Estrogens are necessary for maintaining the structural and functional integrity of the male reproductive tract [56]. Of note, the importance of estrogen in the male reproductive system’s development was confirmed by the report that diethylstilbestrol treatment during pregnancy induced, e.g., cryptorchidism, in mice and humans [57]. Furthermore, the concentration of estrogen in peripheral blood is typically low in the male, but ranges from 2 to 180 pg/mL in different species [58]. Exceptionally, in the horse, estrone sulfate is found as high as 2447 pg/mL and the estrone-sulfate concentration is 900 ng/mL in the testicular lymph, suggesting that intra-testicular estrogen levels can be high [57]. Estrogen concentrations are higher in the testicular vein and lymph than in the general circulation. Furthermore, in the reproductive tract, estrogen can reach relatively high concentrations. In addition, estrogens are abundant in semen, with concentrations ranging from 14 to 900 pg/mL in different species [59]. In the horse, estrone-sulfate is as high as 4000 pg/mL [58].
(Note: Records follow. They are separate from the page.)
import Summits.CriticalPhenomena.PercolationContinuityZ3.Theorems.PercNearOneGluingNoHeavyLowerTailSahiThreeCopyBlocks

/-!
# `NoHeavyLowerTail` (crux stmt-CriticalPhenomena-4575), Sahi programme: **3C-SAHI IS CLOSED UNDER BLOCKWISE MONOTONE
# SUBSTITUTION** — replacing a variable of `(f,g,h)` SIMULTANEOUSLY in all three functions by an arbitrary monotone Boolean
# function `σ` of a block of fresh variables maps every three-copy coefficient to a NONNEGATIVE combination of the old ones:
# `c_{(B₀,b)}(f∘Σ, g∘Σ, h∘Σ) = Σ_{k=0}^{3} m_k(B₀,σ) · c_{(k,b)}(f,g,h)`

Support file (Sahi cell, seat `prim-sahi-p1`, generation 55; `--supports stmt-CriticalPhenomena-4575`); companion of `…SahiThreeCopy`
(generation 53) and `…SahiThreeCopyBlocks` (generation 54, whose `appendProf` — concatenated profiles — is reused).

THE OPERATION.  For `f : {0,1}^{d+1} → ℝ` (variable `x₀` and `d` further variables) and a Boolean function `σ : {0,1}^e → Bool` of a
fresh block of `e` variables, `subst e σ f : {0,1}^{d+e} → ℝ` is `(y, x) ↦ f(σ(y), x)` (block in front, defined by peeling front
coordinates like `tens`).  The SAME `σ` is substituted in all three slots; the outer triple `(f,g,h)` is arbitrary.  [Contrast:
`…Blocks`/`…BlockOr` compose a FIXED outer gate (AND / OR) with slot-dependent inner triples.]

THE THEOREM (`tc_subst`).  For every block profile `B₀` and back profile `b`,
`c_{(B₀,b)}(subst σ f, subst σ g, subst σ h) = Σ_{k=0}^{3} m_k · c_{(k,b)}(f,g,h)` with the NONNEGATIVE INTEGERS
`m_k = #{block arrangements (y¹,y²,y³) of B₀ with (σy¹,σy²,σy³) = a fixed pattern of weight k}` (`bcount`; well defined because the
number of block arrangements with a given `σ`-pattern is a symmetric function of the pattern — swapping two copies is a bijection
of the arrangements of `B₀`, `bcount_swap12/23`).  Mechanism: the block slice recursion `N3_subst` (induction on `e` through
`N3_cons`, with three possibly different inner functions `σ¹, σ², σ³` to make the induction go) expresses every `N_{(B₀,b)}` of
substituted functions as `Σ_{arr B₀} Φ(σy¹,σy²,σy³)` with `Φ(ε) = N_b(u^{ε₁};v^{ε₂};w^{ε₃})`; grouping by the pattern and using the
symmetry gives `Σ_k m_k Σ_{|ε|=k} Φ(ε) = Σ_k m_k N_{(k,b)}(u;v;w)` (`N3_cons`).  In probabilistic terms: given the block profile,
the induced triple of bits `(σy¹,σy²,σy³)` is EXCHANGEABLE, hence a mixture of the uniform laws on arrangements of `k = 0,…,3`
— 3C-SAHI is a statement about coordinatewise-exchangeable triples, and those are stable under blockwise maps.
CONSEQUENCES: `tc_subst_nonneg` — if `c_{b'}(f,g,h) ≥ 0` for all profiles `b'` then `c_B(subst σ f, subst σ g, subst σ h) ≥ 0` for
all profiles `B` of `{0,1}^{d+e}`; with `subst_nonneg`, `subst_monotone` the class {nonnegative monotone triples satisfying 3C-SAHI
at every profile} is CLOSED UNDER BLOCKWISE MONOTONE SUBSTITUTION (`threeCopyGood_subst`); iterate (and permute coordinates) to
substitute every variable.  With `…SahiThreeCopyCubeFour` (3C-SAHI on `{0,1}^{≤4}`): every blockwise-monotone substitution instance
of a triple on `≤ 4` variables satisfies 3C-SAHI — e.g. `(σ₁∨σ₂σ₃, σ₂∨σ₄, σ₁σ₄∨σ₃)` for arbitrary monotone `σ_i` on disjoint blocks.
At law level the closure is trivial (the push-forward of a product measure along a blockwise map is a product measure); the
coefficientwise statement is the content.  Nothing conjectural is used or asserted.  [this work]
-/

namespace Summit.CriticalPhenomena.PercolationContinuityZ3.Theorems.SahiThreeCopy

open Finset Function Literature.Combinatorics.Sahi2008
open scoped BigOperators

noncomputable section

variable {d : ℕ}

/-! ### §1 Blockwise substitution of the first variable -/

/-- `subst e σ f (y, x) = f(σ(y), x)`: the first variable of `f : {0,1}^{d+1} → ℝ` replaced by the Boolean function `σ` of a
fresh block of `e` front variables (defined by peeling front coordinates; `e = 0` fixes the variable to the constant `σ(∅)`). [this work] -/
def subst : (e : ℕ) → (Pt e → Bool) → (Pt (d + 1) → ℝ) → (Pt (d + e) → ℝ)
  | 0, σ, f => sec f (σ fun i => Fin.elim0 i)
  | e + 1, σ, f => fun w => subst e (fun y => σ (Fin.cons (w 0) y)) f (Fin.tail w)

/-- Sections of a substituted function along the first block coordinate: restrict `σ`. [this work] -/
theorem sec_subst (e : ℕ) (σ : Pt (e + 1) → Bool) (f : Pt (d + 1) → ℝ) (ε : Bool) :
    sec (subst (e + 1) σ f) ε = subst e (fun y => σ (Fin.cons ε y)) f := by
  funext x; simp [sec, subst, Fin.cons_zero, Fin.tail_cons]

/-- Substitution is multiplicative. [this work] -/
theorem subst_mul : ∀ (e : ℕ) (σ : Pt e → Bool) (f g : Pt (d + 1) → ℝ), subst e σ (f * g) = subst e σ f * subst e σ g
  | 0, σ, f, g => by funext x; rfl
  | e + 1, σ, f, g => by
    funext w
    have h := congrFun (subst_mul e (fun y => σ (Fin.cons (w 0) y)) f g) (Fin.tail w)
    simp only [Pi.mul_apply] at h
    simp only [subst, Pi.mul_apply]
    exact h

/-- Substitution fixes the constant `1`. [this work] -/
theorem subst_one : ∀ (e : ℕ) (σ : Pt e → Bool), subst e σ (1 : Pt (d + 1) → ℝ) = 1
  | 0, σ => by funext x; rfl
  | e + 1, σ => by funext w; simp only [subst, subst_one e, Pi.one_apply]

/-- Substitution preserves nonnegativity. [this work] -/
theorem subst_nonneg : ∀ (e : ℕ) (σ : Pt e → Bool) {f : Pt (d + 1) → ℝ}, (∀ x, 0 ≤ f x) → ∀ w, 0 ≤ subst e σ f w
  | 0, _, _, hf, _ => hf _
  | e + 1, _, _, hf, _ => subst_nonneg e _ hf _

/-- Substitution is monotone in `σ` and in the point (auxiliary joint statement). [this work] -/
theorem subst_le_subst : ∀ (e : ℕ) {σ σ' : Pt e → Bool} {f : Pt (d + 1) → ℝ}, (∀ y, σ y ≤ σ' y) → Monotone σ' → Monotone f →
    ∀ {w w' : Pt (d + e)}, w ≤ w' → subst e σ f w ≤ subst e σ' f w'
  | 0, σ, σ', f, hσ, _, hf, w, w', hww' => by
    simp only [subst, sec]
    exact hf (Fin.cons_le_cons.2 ⟨hσ _, hww'⟩)
  | e + 1, σ, σ', f, hσ, hσ'm, hf, w, w', hww' => by
    simp only [subst]
    refine subst_le_subst e (fun y => ?_) (fun y y' hyy' => hσ'm (Fin.cons_le_cons.2 ⟨le_rfl, hyy'⟩)) hf
      (fun i => hww' i.succ)
    exact (hσ _).trans (hσ'm (Fin.cons_le_cons.2 ⟨hww' 0, le_rfl⟩))

/-- Substitution of a monotone `σ` into a monotone `f` is monotone. [this work] -/
theorem subst_monotone (e : ℕ) {σ : Pt e → Bool} {f : Pt (d + 1) → ℝ} (hσ : Monotone σ) (hf : Monotone f) :
    Monotone (subst e σ f) :=
  fun _ _ hww' => subst_le_subst e (fun _ => le_rfl) hσ hf hww'

/-! ### §2 The block slice recursion -/

/-- The BLOCK SUM of a pattern function: `Σ_{(y¹,y²,y³) arrangement of B₀} Φ(σ¹y¹, σ²y², σ³y³)`. [this work] -/
def bsum (e : ℕ) (B₀ : Fin e → ℕ) (σ₁ σ₂ σ₃ : Pt e → Bool) (Φ : Bool → Bool → Bool → ℝ) : ℝ :=
  ∑ y₁ : Pt e, ∑ y₂ : Pt e, ∑ y₃ : Pt e, if IsArr B₀ y₁ y₂ y₃ then Φ (σ₁ y₁) (σ₂ y₂) (σ₃ y₃) else 0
However, their role in testis descent and associated pathologies requires further in-depth investigation. Here, for the first time, we have confirmed that GPER is expressed in both healthy and cryptorchid horse testes. Of note, GPER positive expression was exclusively found in Leydig cells, which are the main source of testicular estrogens in horses. The responses of Leydig cells to elevated scrotal temperatures have been extensively studied in various models, including acute hyperthermia, experimental and spontaneous cryptorchidism, and heat acclimation [60]. In Leydig cells, following exposure to elevated testicular temperatures, changes in cell size and number, elevated levels of serum lutropin, low to normal serum testosterone levels, in vitro androgen hyper-responsiveness, loss of lutropin receptors, perturbed steroid biosynthesis, excessive accumulation of intracytoplasmic lipid droplets, deep nuclear invaginations, irregular outlines, and dilated smooth endoplasmic reticulum and mitochondria were reported [61]. Therefore, as revealed here, the biochemical and molecular alterations in the interstitial tissue of cryptorchid testes can result from the above-listed morphological and functional Leydig cell changes. Our present results add to a body of reports in a wide range of heat models establishing that the Leydig cell response occurs subsequently to damage of seminiferous tubules.
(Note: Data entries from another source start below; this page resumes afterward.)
import Summits.Ventures.HSemireg.PhaseTorusLaw7

/-!
# Phase-torus law on `(μ₄)⁴` at corank `≤ γ`: the graded statement `PhaseTorusLawN γ`, and the NO at all coranks —
# the corank-16 witness `ω₁₆ = 16·𝟙_L − 1 + Re χ₁₁₁₁` (HSemireg support file; phase-torus line, corank threshold, module 1 of 2)

Crux of record: `Summit.HodgeConjecture.HodgeConjecture.Theses.EightfoldBlochSeeds.BlochSeedDiscOne`
(= `HasHyperbolicBlochSeed 4 1`, item stmt-HodgeConjecture-18881; skeleton `Lines/birth.lean`, STUB R `stub_rung_pad4_seedAt`,
named technique = PAD-4 two-level ⊕-block design with a TWO-TERM line-bundle presentation).
Nothing in this file proves HC, HC_AV, HC_CM, H2 or item 18881; census-neutral (no SAT∕UNSAT row is added or changed).

WHAT THIS FILE IS (tree copy of §1–§4 of the crux workfile `Cruxes/BlochSeedDiscOne/PhaseTorusLawAllCoranks.lean` b3a30e3be1a62a1c,
author s4-prove-2 g0, director-hodge R19.171 block F1 «PHASE-TORUS LAW at ALL coranks — remove the ≤ 7 bound»; statements verbatim,
the local character calculus `u4…` of the workfile replaced by the tree's `e…` of `PhaseTorusLaw.lean` (`u4 = e` by `rfl`);
pen + stdlib numerics: `Cruxes/BlochSeedDiscOne/PHASE-TORUS-ALLCORANK-s4p2.md` f9de3e256e8a2f46):
* §1 `PhaseTorusLawN γ` — the phase-torus law with positive set of size `≤ γ` (`γ = 4` is `PhaseTorusLaw` and `γ = 7` is
  `PhaseTorusLaw7`, both by `Iff.rfl`; `phaseTorusLawN_four`, `phaseTorusLawN_seven` from the tree theorems `phaseTorusLaw_holds`,
  `phaseTorusLaw7_holds`), monotone in `γ` (`phaseTorusLawN_mono`); the corank-free form `PhaseTorusLawAll ↔ ∀ γ, PhaseTorusLawN γ`.
* §2 character sums: `Σ_s i^{js} = 4·[j = 0]` (`charSum_e`), `Σ_τ χ_k(τ) = 256·[k = 0]` (`sum_chi`), `χ_k χ_{k'} = χ_{k+k'}`.
* §3 the EVEN SUBLATTICE `L = 2·(ℤ/4)⁴` (`evenSet`, 16 phases, `L^⊥ = L`): `Σ_{τ ∈ L} χ_k(τ) = 16·[k ∈ L]` (`sum_chi_evenSet`).
* §4 **THE LAW FAILS FROM CORANK 16 ON**: the integer measure `ω₁₆ = 16·𝟙_L − 1 + Re χ₁₁₁₁` is `≤ 0` off `L` (`omega16_nonpos`),
  all its 79 clean moments vanish (`moment_omega16_clean`) and its top moment is `128` (`moment_omega16_top`); hence
  `not_phaseTorusLawN_sixteen`, `not_phaseTorusLawN_of_le` (every `γ ≥ 16`), `not_phaseTorusLawAll`.  So NO corank-uniform
  argument (covering-lemma induction, character sum uniform in the corank) exists; with `phaseTorusLawN_seven` the critical
  corank `γ*` (least `γ` at which the law fails) satisfies `8 ≤ γ* ≤ 16` from this file alone (the sequel sharpens the lower end).
Everything here is PROVED (axioms `propext`, `Classical.choice`, `Quot.sound`; no `sorry`, no named fact, no instance, no notation).

WHAT IT IS NOT: a statement about sheaves, monads, the semi-homogeneous alphabet, a SOURCE or a SEED.  `PhaseTorusLawN γ` is the
torus-form hypothesis `hPT` of the design-level UP law `Pad4TowerLinePhaseTorus.lineTwoTermUp_mu_eq_zero_of_law γ` (corank
`Σ m_N − Σ m_P ≤ γ` of ONE presentation class, two-term LINE designs); the NO at corank 16 says that route is closed beyond the
threshold, nothing more.  The E8 law, the box law at every size and corank 8 (`phaseTorusLaw8_holds`) are the sequel
`PhaseTorusLawE8`; the μ-lattice ∕ corank-10 box law is `PhaseTorusBoxLaw`.
Tree filing: hsemireg-phasetorus-typer-1 g2.
-/

namespace Summit.Ventures.HSemireg.PhaseTorus

open Finset BigOperators

/-! ## §1 The law at corank `≤ γ`; monotonicity; the corank-free form -/

/-- **phase-torus law at corank `≤ γ`** (`γ = 4`: `PhaseTorusLaw` by `rfl`; `γ = 7`: `PhaseTorusLaw7` by `rfl`). -/
def PhaseTorusLawN (γ : ℕ) : Prop :=
  ∀ (ω : PT → ℝ) (A : Finset PT), A.card ≤ γ → (∀ τ, τ ∉ A → ω τ ≤ 0) →
    (∀ k, KAdm k → moment ω k = 0) → moment ω (fun _ => 1) = 0

/-- the corank-free («all coranks») form: no cardinality bound on the positive set. -/
def PhaseTorusLawAll : Prop :=
  ∀ (ω : PT → ℝ) (A : Finset PT), (∀ τ, τ ∉ A → ω τ ≤ 0) →
    (∀ k, KAdm k → moment ω k = 0) → moment ω (fun _ => 1) = 0

/-- monotone in the corank bound. -/
theorem phaseTorusLawN_mono {γ γ' : ℕ} (h : γ' ≤ γ) (H : PhaseTorusLawN γ) : PhaseTorusLawN γ' :=
  fun ω A hA hω hK => H ω A (hA.trans h) hω hK

/-- `PhaseTorusLawN 4` IS `PhaseTorusLaw`. -/
theorem phaseTorusLawN_four_iff : PhaseTorusLawN 4 ↔ PhaseTorusLaw := Iff.rfl

/-- `PhaseTorusLawN 7` IS `PhaseTorusLaw7`. -/
theorem phaseTorusLawN_seven_iff : PhaseTorusLawN 7 ↔ PhaseTorusLaw7 := Iff.rfl

/-- corank `≤ 4` (`PhaseTorusLawProof.phaseTorusLaw_holds`). -/
theorem phaseTorusLawN_four : PhaseTorusLawN 4 := phaseTorusLaw_holds

/-- corank `≤ 7` (`PhaseTorusLaw7.phaseTorusLaw7_holds`, the sharp BOX-covering range). -/
theorem phaseTorusLawN_seven : PhaseTorusLawN 7 := phaseTorusLaw7_holds

/-- the corank-free law is the conjunction of all finite-corank laws. -/
theorem phaseTorusLawAll_iff : PhaseTorusLawAll ↔ ∀ γ, PhaseTorusLawN γ :=
  ⟨fun H _ ω A _ hω hK => H ω A hω hK, fun H ω A hω hK => H A.card ω A le_rfl hω hK⟩

/-! ## §2 Character sums (over the tree's `e s = i ^ s`, `chi k τ = e (Σ_f k_f τ_f)`) -/

/-- `chi k τ = e (Σ_f k_f τ_f)` (definitional). -/
theorem chi_eq_e (k τ : PT) : chi k τ = e (∑ f, k f * τ f) := rfl

/-- one-coordinate character sum: `Σ_s i^{js} = 4·[j = 0]`. -/
theorem charSum_e (j : ZMod 4) : ∑ s : ZMod 4, e (j * s) = if j = 0 then 4 else 0 := by
  rcases (by decide : ∀ x : ZMod 4, x = 0 ∨ x = 1 ∨ x = 2 ∨ x = 3) j with rfl | rfl | rfl | rfl
  · rw [if_pos rfl, sum_univ_zmod4]; simp only [zero_mul, e_zero]; norm_num
  · rw [if_neg (by decide), sum_univ_zmod4, mul_zero, mul_one, (by decide : (1 : ZMod 4) * 2 = 2),
      (by decide : (1 : ZMod 4) * 3 = 3), e_zero, e_one, e_two, e_three]; ring
  · rw [if_neg (by decide), sum_univ_zmod4, mul_zero, mul_one, (by decide : (2 : ZMod 4) * 2 = 0),
      (by decide : (2 : ZMod 4) * 3 = 2), e_zero, e_two]; ring
  · rw [if_neg (by decide), sum_univ_zmod4, mul_zero, mul_one, (by decide : (3 : ZMod 4) * 2 = 2),
      (by decide : (3 : ZMod 4) * 3 = 1), e_zero, e_one, e_two, e_three]; ring

/-- full character sum: `Σ_τ χ_k(τ) = 256·[k = 0]`. -/
theorem sum_chi (k : PT) : ∑ τ : PT, chi k τ = if k = 0 then 256 else 0 := by
  have h : ∑ τ : PT, chi k τ = ∏ f, ∑ s : ZMod 4, e (k f * s) := by
    simp_rw [chi_eq_prod_e]
    rw [Finset.prod_univ_sum]
    simp only [Fintype.piFinset_univ]
  rw [h]
  by_cases hk : k = 0
  · subst hk
    rw [if_pos rfl, Finset.prod_congr rfl fun f _ => by rw [charSum_e, if_pos (Pi.zero_apply _)]]
    simp; norm_num
  · rw [if_neg hk]
    obtain ⟨f, hf⟩ : ∃ f, k f ≠ 0 := by
      by_contra hne; push Not at hne; exact hk (funext hne)
    exact Finset.prod_eq_zero (Finset.mem_univ f) (by rw [charSum_e, if_neg hf])

/-- shifted character: `χ_k(τ) χ_{k'}(τ) = χ_{k+k'}(τ)`. -/
theorem chi_mul_chi (k k' τ : PT) : chi k τ * chi k' τ = chi (k + k') τ := by
  rw [chi_eq_e, chi_eq_e, chi_eq_e, ← e_add]
  congr 1
  rw [← Finset.sum_add_distrib]
  exact Finset.sum_congr rfl fun f _ => by rw [Pi.add_apply, add_mul]

/-! ## §3 The even sublattice `L = 2·(ℤ/4)⁴` and its character sums -/

/-- the EVEN SUBLATTICE `L = 2·(ℤ/4)⁴`: all four phase exponents in `{0, 2}` (16 phases; self-dual: `L^⊥ = L`). -/
def evenSet : Finset PT := Fintype.piFinset fun _ : Fin 4 => ({0, 2} : Finset (ZMod 4))

/-- membership in `L`: every coordinate is `0` or `2`. -/
theorem mem_evenSet {τ : PT} : τ ∈ evenSet ↔ ∀ f, τ f = 0 ∨ τ f = 2 := by
  simp [evenSet, Fintype.mem_piFinset]

/-- `|L| = 16`. -/
theorem evenSet_card : evenSet.card = 16 := by
  rw [evenSet, Fintype.card_piFinset]
  simp [Finset.card_pair (show (0 : ZMod 4) ≠ 2 by decide)]

/-- the two-point character sum over `{0, 2}`: `i^{j·0} + i^{j·2} = 2·[j even]`. -/
theorem pairSum_e (j : ZMod 4) : e (j * 0) + e (j * 2) = if j = 0 ∨ j = 2 then 2 else 0 := by
  rcases (by decide : ∀ x : ZMod 4, x = 0 ∨ x = 1 ∨ x = 2 ∨ x = 3) j with rfl | rfl | rfl | rfl
  · rw [if_pos (Or.inl rfl), mul_zero, zero_mul, e_zero]; norm_num
  · rw [if_neg (by decide), mul_zero, (by decide : (1 : ZMod 4) * 2 = 2), e_zero, e_two]; norm_num
  · rw [if_pos (Or.inr rfl), mul_zero, (by decide : (2 : ZMod 4) * 2 = 0), e_zero]; norm_num
  · rw [if_neg (by decide), mul_zero, (by decide : (3 : ZMod 4) * 2 = 2), e_zero, e_two]; norm_num

/-- character sum over `L`: `Σ_{τ ∈ L} χ_k(τ) = 16·[k ∈ L]` (so `16·𝟙_L = Σ_{δ ∈ L} χ_δ`). -/
theorem sum_chi_evenSet (k : PT) : ∑ τ ∈ evenSet, chi k τ = if k ∈ evenSet then 16 else 0 := by
  have h : ∑ τ ∈ evenSet, chi k τ = ∏ f, ∑ s ∈ ({0, 2} : Finset (ZMod 4)), e (k f * s) := by
    simp_rw [chi_eq_prod_e]
    rw [Finset.prod_univ_sum]
    rfl
  have h2 : ∀ f, ∑ s ∈ ({0, 2} : Finset (ZMod 4)), e (k f * s) = if k f = 0 ∨ k f = 2 then 2 else 0 := fun f => by
    rw [Finset.sum_pair (show (0 : ZMod 4) ≠ 2 by decide), pairSum_e]
  rw [h]
  simp_rw [h2]
  by_cases hk : k ∈ evenSet
  · rw [if_pos hk]
    rw [mem_evenSet] at hk
    rw [Finset.prod_congr rfl fun f _ => if_pos (hk f)]
    simp; norm_num
  · rw [if_neg hk]
    rw [mem_evenSet] at hk
    push Not at hk
    obtain ⟨f, hf⟩ := hk
    exact Finset.prod_eq_zero (Finset.mem_univ f) (by rw [if_neg (not_or.mpr hf)])

/-! ## §4 The corank-16 witness `ω₁₆ = 16·𝟙_L − 1 + Re χ₁₁₁₁` -/

/-- `Re(i^{|τ|})` as a complex number is `(χ₁₁₁₁(τ) + χ₃₃₃₃(τ))/2`. -/
theorem re_e_total (τ : PT) :
    (((e (∑ f, τ f)).re : ℝ) : ℂ) = (chi (fun _ => 1) τ + chi (fun _ => 3) τ) / 2 := by
  rw [Complex.re_eq_add_conj, ← e_neg, chi_eq_e, chi_eq_e]
  congr 3
  · exact Finset.sum_congr rfl fun f _ => (one_mul _).symm
  · rw [← Finset.sum_neg_distrib]
    exact Finset.sum_congr rfl fun f _ => by rw [show (3 : ZMod 4) = -1 from by decide, neg_one_mul]

/-- **the witness** `ω₁₆(τ) = 16·[τ ∈ L] − 1 + Re(i^{|τ|})` (integer values: `14, 16` on `L`, `0, −1, −2` off `L`). -/
noncomputable def omega16 (τ : PT) : ℝ := 16 * (if τ ∈ evenSet then 1 else 0) - 1 + (e (∑ f, τ f)).re

/-- `ω₁₆ ≤ 0` off the 16 even phases. -/
theorem omega16_nonpos (τ : PT) (hτ : τ ∉ evenSet) : omega16 τ ≤ 0 := by
  unfold omega16
  rw [if_neg hτ]
  have h1 : (e (∑ f, τ f)).re ≤ 1 := by
    refine (Complex.re_le_norm _).trans ?_
    rw [norm_e]
  linarith

/-- **all moments of `ω₁₆`**: `16·Σ_{L} χ_k − Σ χ_k + ½(Σ χ_{k+1111} + Σ χ_{k+3333})`, evaluated by §2–§3. -/
theorem moment_omega16 (k : PT) : moment omega16 k =
    16 * (if k ∈ evenSet then 16 else 0) - (if k = 0 then 256 else 0) +
      ((if (fun _ => (1 : ZMod 4)) + k = 0 then 256 else 0) + (if (fun _ => (3 : ZMod 4)) + k = 0 then 256 else 0)) / 2 := by
  have hL : ∑ τ : PT, ((if τ ∈ evenSet then (1 : ℝ) else 0 : ℝ) : ℂ) * chi k τ = if k ∈ evenSet then 16 else 0 := by
    rw [← sum_chi_evenSet, ← Finset.univ_inter evenSet, ← Finset.sum_ite_mem, Finset.univ_inter]
    refine Finset.sum_congr rfl fun τ _ => ?_
    split_ifs <;> simp
  have hT : ∑ τ : PT, (((e (∑ f, τ f)).re : ℝ) : ℂ) * chi k τ =
      ((if (fun _ => (1 : ZMod 4)) + k = 0 then 256 else 0) + (if (fun _ => (3 : ZMod 4)) + k = 0 then 256 else 0)) / 2 := by
    simp_rw [re_e_total, div_mul_eq_mul_div, add_mul, chi_mul_chi]
    rw [← Finset.sum_div, Finset.sum_add_distrib, sum_chi, sum_chi]
  unfold moment omega16
  push_cast
  simp_rw [add_mul, sub_mul, Finset.sum_add_distrib, Finset.sum_sub_distrib, mul_assoc, ← Finset.mul_sum, hL, one_mul,
    sum_chi, hT]

/-- an admissible frequency lies in `L` iff it is `0`. -/
theorem kadm_mem_evenSet {k : PT} (hk : KAdm k) : k ∈ evenSet ↔ k = 0 := by
  rw [mem_evenSet]
  constructor
  · intro h; funext f
    rcases h f with e | e
    · exact e
    · exact absurd e (hk.1 f)
  · rintro rfl f; exact Or.inl rfl

/-- `1111 + k = 0 ↔ k = 3333`. -/
theorem one_add_eq_zero_iff (k : PT) : (fun _ => (1 : ZMod 4)) + k = 0 ↔ k = fun _ => 3 := by
  have key : ∀ x : ZMod 4, 1 + x = 0 ↔ x = 3 := by decide
  constructor
  · intro h; funext f; exact (key _).1 (congr_fun h f)
  · rintro rfl; funext f; exact (key _).2 rfl

/-- `3333 + k = 0 ↔ k = 1111`. -/
theorem three_add_eq_zero_iff (k : PT) : (fun _ => (3 : ZMod 4)) + k = 0 ↔ k = fun _ => 1 := by
  have key : ∀ x : ZMod 4, 3 + x = 0 ↔ x = 1 := by decide
  constructor
  · intro h; funext f; exact (key _).1 (congr_fun h f)
  · rintro rfl; funext f; exact (key _).2 rfl

/-- the clean moments of `ω₁₆` all vanish. -/
theorem moment_omega16_clean (k : PT) (hk : KAdm k) : moment omega16 k = 0 := by
  rw [moment_omega16, if_neg (mt (one_add_eq_zero_iff k).1 hk.2.2), if_neg (mt (three_add_eq_zero_iff k).1 hk.2.1)]
  by_cases h0 : k = 0
  · rw [if_pos ((kadm_mem_evenSet hk).2 h0), if_pos h0]; norm_num
  · rw [if_neg (mt (kadm_mem_evenSet hk).1 h0), if_neg h0]; norm_num

/-- the top moment of `ω₁₆` is `128 ≠ 0`. -/
theorem moment_omega16_top : moment omega16 (fun _ => 1) = 128 := by
  rw [moment_omega16]
  have h1 : ((fun _ => (1 : ZMod 4)) : PT) ∉ evenSet := by
    rw [mem_evenSet]; intro h; rcases h 0 with e | e <;> exact absurd e (by decide)
  have h2 : ((fun _ => (1 : ZMod 4)) : PT) ≠ 0 := fun h => absurd (congr_fun h 0) (by decide)
  have h3 : ¬ ((fun _ => (1 : ZMod 4)) + (fun _ => (1 : ZMod 4)) : PT) = 0 := fun h => absurd (congr_fun h 0) (by decide)
  have h4 : ((fun _ => (3 : ZMod 4)) + (fun _ => (1 : ZMod 4)) : PT) = 0 := by
    funext f; show (3 : ZMod 4) + 1 = 0; decide
  rw [if_neg h1, if_neg h2, if_neg h3, if_pos h4]
  norm_num

/-- **THE LAW FAILS AT CORANK 16**: `ω₁₆` is non-positive off the 16 even phases, all its clean moments vanish, and its top
moment is `128`.  So no «covering-lemma induction» and no «character-sum argument uniform in the corank» can exist. -/
theorem not_phaseTorusLawN_sixteen : ¬ PhaseTorusLawN 16 := by
  intro H
  have h := H omega16 evenSet (by rw [evenSet_card]) omega16_nonpos moment_omega16_clean
  rw [moment_omega16_top] at h
  norm_num at h

/-- … hence at every corank `γ ≥ 16`. -/
theorem not_phaseTorusLawN_of_le {γ : ℕ} (h : 16 ≤ γ) : ¬ PhaseTorusLawN γ :=
  fun H => not_phaseTorusLawN_sixteen (phaseTorusLawN_mono h H)

/-- **the corank-free phase-torus law is false.** -/
theorem not_phaseTorusLawAll : ¬ PhaseTorusLawAll :=
  fun H => not_phaseTorusLawN_sixteen (phaseTorusLawAll_iff.1 H 16)

/-- the threshold bracket from this file: the law holds at every corank `≤ 7` and fails at every corank `≥ 16`. -/
theorem threshold_seven_sixteen : (∀ γ, γ ≤ 7 → PhaseTorusLawN γ) ∧ (∀ γ, 16 ≤ γ → ¬ PhaseTorusLawN γ) :=
  ⟨fun _ h => phaseTorusLawN_mono h phaseTorusLawN_seven, fun _ h => not_phaseTorusLawN_of_le h⟩

end Summit.Ventures.HSemireg.PhaseTorus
In addition to ERs, GPER is involved in maintaining estrogen levels in horse testes [62]. In fact, increased estrogen levels in a cryptorchid testis negatively affect GPER expression and signaling. Our findings show that GPER appears to be a key player in the regulation of estrogen-dependent lipid homeostasis and testosterone biosynthesis in Leydig cells [14,15]. Furthermore, our prior results have also shown the important role of GPER in regulating the number and physiology of the regulatory cells of the interstitial compartment telocytes, which contribute to maintaining lipid balance and steroidogenic function [62,63]. Based on the results of others, a lack of expression of GPER in the seminiferous tubule epithelium suggests a rather indirect modulation of the molecular mechanism involved in the maintenance of Sertoli cell numbers, normal testis development, and homeostasis [64,65]. In humans, GPER is expressed in peritubular-myoid cells, suggesting that estrogenic signaling via GPER is involved in the regulation of peritubular-myoid cells [66]. This is not the case in either healthy or cryptorchid horse testes. Similarly, some studies of the expression of GPER in germ cells suggest a role in modulating both the proliferation of spermatogonia and the physiological apoptosis regulating the number of spermatocytes and spermatids [17]. It seems possible that in healthy and cryptorchid horse testes, both of these processes are indirectly controlled by GPER.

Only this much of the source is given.